The first category of true S deficiency is based on the soil supply and lack of deposition (i.e., the traditional fields that are coarse-textured with low organic matter). Soybeans in these fields are the ones that respond to S year in and year out no matter the production practices. The second category is where the soybeans are situationally deficient in S based on the combinations of field characteristics and management such as planting date, tillage and cover crop inclusion.
Foundations in higher yields
Timely planting of soybeans has provided solid foundations in high yields. In fact, Indiana has repeatedly broken state record yields in 2018, 2020, 2021 and 2023 as the planting progress was earlier than the 5-year average. Indiana’s planting of soybean crops has shifted from approximately 14 days after corn from 2010 to 2017 to approximately five days in 2018 to 2021. Now it is usually within 1.5 days of corn.
Many farmers are even planting soybeans ahead of corn. Soybeans often sit in the ground for weeks on end due to cool and sometimes wet conditions. These cool conditions, approximately 50-degrees F., also slow microbial activity. As a result, mineralization of organic matter and breakdown of plant residue to supply N and S.
The limited mineralization has provided challenges, but also opportunities to overcome and be even more productive. As an example, my timely planting of soybeans on a prairie soil, approximately 4 percent organic matter, has averaged an 8- to 11-bushels per acre response to S fertilizer (e.g., ammonium sulfate, pelletized gypsum, ammonium thiosulfate) applied PRE at 20 pounds of S per acre during a 5-year period.
Conversely, soybeans planted later in the same soil that was warmer did not respond to S fertilizer.
The situational response to S was even more dramatic in 2023. Soybeans planted on April 18 went from 77- to 99-bushels per acre with the addition of ammonium sulfate or pelletized gypsum (see Figure 3). A May 12 planting displayed a similar response from 75- to 90-bushels per acre, but the June 7 planting displayed no benefit of S fertilizer.

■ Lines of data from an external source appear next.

import Summits.AtomisticToContinuum.FouriersLaw.Theorems.VanishingNoiseTransferNoisyFourierOfStorageDecay
import Literature.MathematicalPhysics.KineticTheory.VelocityFlipNoise
import HarnessLib

/-!
# The Kubo conductance floor is bulk Abel–Green–Kubo positivity (crux `VanishingNoiseTransfer.NoisyFourier`,
# stmt-AtomisticToContinuum-11977, line `abel-storage-decay`, stub P `stub_kuboConductanceFloor`)

`--supports stmt-AtomisticToContinuum-11977` file (worker of lead c6). Setting as in `…NoisyFourierOfStorageDecay`:
pinned anharmonic chain `𝐏 = pinnedChain ω₂ lam β γ` (parameters `> 0`), `T > 0`, Gibbs measure `μ_T`, flip-noisy
equilibrium generator `L_ε = 𝐏.flipGenerator L T T ε` (`ε > 0`), total current `J_L = Σ_i j_i`, classical Abel
correctors `u_{L,s} ∈ C² ∩ L²(μ_T)`, `L_ε u = s u − J_L` (they exist: landed A2 `stub_abelCorrectorExists`), the
corrector-independent pairing `σ_L(s) = ∫ J_L u_{L,s} dμ_T`, classical forward fields `g ∈ C² ∩ L²(μ_T)`,
`L_ε g = −(p_0² − T)` (they exist: the landed dual forward fields of the sister crux), and the finite-volume Kubo
conductance `D_L = (L−1)·γ(1 − (γ/T²)∫ g (p_0² − T) dμ_T) = σ_L(0⁺)/(T²(L−1))` (landed A3 `stub_abelLimit`).

The registered stub P of the line asks for `liminf_L D_L > 0`. This file moves its open content to the BULK:

* `kuboFloor_of_bulkPositivity` — **A4 + U⁺ + bulk Abel–GK positivity ⇒ P.** Here A4 is the registered stub
  `stub_fixedAbelThermodynamicLimit` (the fixed-`s` limits `σ_L(s)/(L−1) → K(s)` exist), U⁺ the registered
  `stub_zeroFrequencyStorageDecay` (`s∫u_{L,s}² ≤ C(L−1)s^a`; it gives the `L`-uniform upper Abel modulus U by the
  landed `upperAbelModulus_of_storageDecay`), and BULK ABEL–GK POSITIVITY is the floor
  `K ≥ κ₀T²` on whatever the fixed-`s` per-bond limits `K` of `σ_L(s)/(L−1)` are, for `s ≤ s₁` (stated without
  definitions, vacuous-safe). Proof: with `η = κ₀T²/4`, U and A3 give `T²(L−1)D_L ≥ σ_L(s') − η(L−1)` for
  `s' = min(s₀(η), s₁)`, `L ≥ L₀(η)`; A4 and the bulk floor give `σ_L(s') > (K(s') − η)(L−1) ≥ (κ₀T² − η)(L−1)` for
  `L ≥ L₁`; hence `D_L ≥ κ₀/2` for EVERY forward field (A3 holds for every forward field).
* `bulkPositivity_of_kuboFloor` — **P ⇒ bulk Abel–GK positivity**, unconditionally: the landed FREE one-sided
  monotonicity M (`stub_abelMonotone`: `σ_L(s) − σ_L(t) ≥ −C₀L(s−t)`), A3 and P give
  `σ_L(s)/(L−1) ≥ T²D_L − 2C₀s ≥ T²c − 2C₀s` for `L ≥ L₀`, so every limit is `≥ T²c/2` once `s ≤ T²c/(4(C₀+1))`
  (forward fields exist at every `L ≥ 2`: `forwardField_exists`, assembled from the landed flip steady states and
  dual forward fields exactly as in `noisyFourier_of_kuboLimit`).

So, given the other two stubs {A4, U⁺} of the line, the floor P is EQUIVALENT to positivity of the bulk Abel–GK
conductivity `liminf_{s→0⁺} lim_L σ_L(s)/(T²(L−1)) > 0` — the infinite-volume-flavoured Green–Kubo positivity of
the velocity-flip chain, which is the arena of Bernardin–Olla 2011 (J. Stat. Phys. 145) §6, where lower bounds
are obtained only with the momentum-exchange noise; for flips alone it is open in print. Registered helpers:
`helper_kuboFloorOfBulkPositivity`, `helper_bulkPositivityOfKuboFloor`.

No definitions; axioms `propext`, `Classical.choice`, `Quot.sound` only. [folklore]
-/

noncomputable section

open MeasureTheory Filter Topology Finset
open scoped BigOperators

namespace Summit.AtomisticToContinuum.FouriersLaw.Theorems.NoisyFourier.KuboFloor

If you have not explored S on your soybean crops, I suggest applying strips of S fertilizer that is soluble (e.g., ammonium sulfate, pelletized gypsum, ammonium thiosulfate) between 15- to 25-pounds of S per arec to determine if you have fields or production practices that are responsive to boosting nodulation and N fixation. Applications can be applied mid-March through planting with higher rates the earlier you apply the S fertilizer.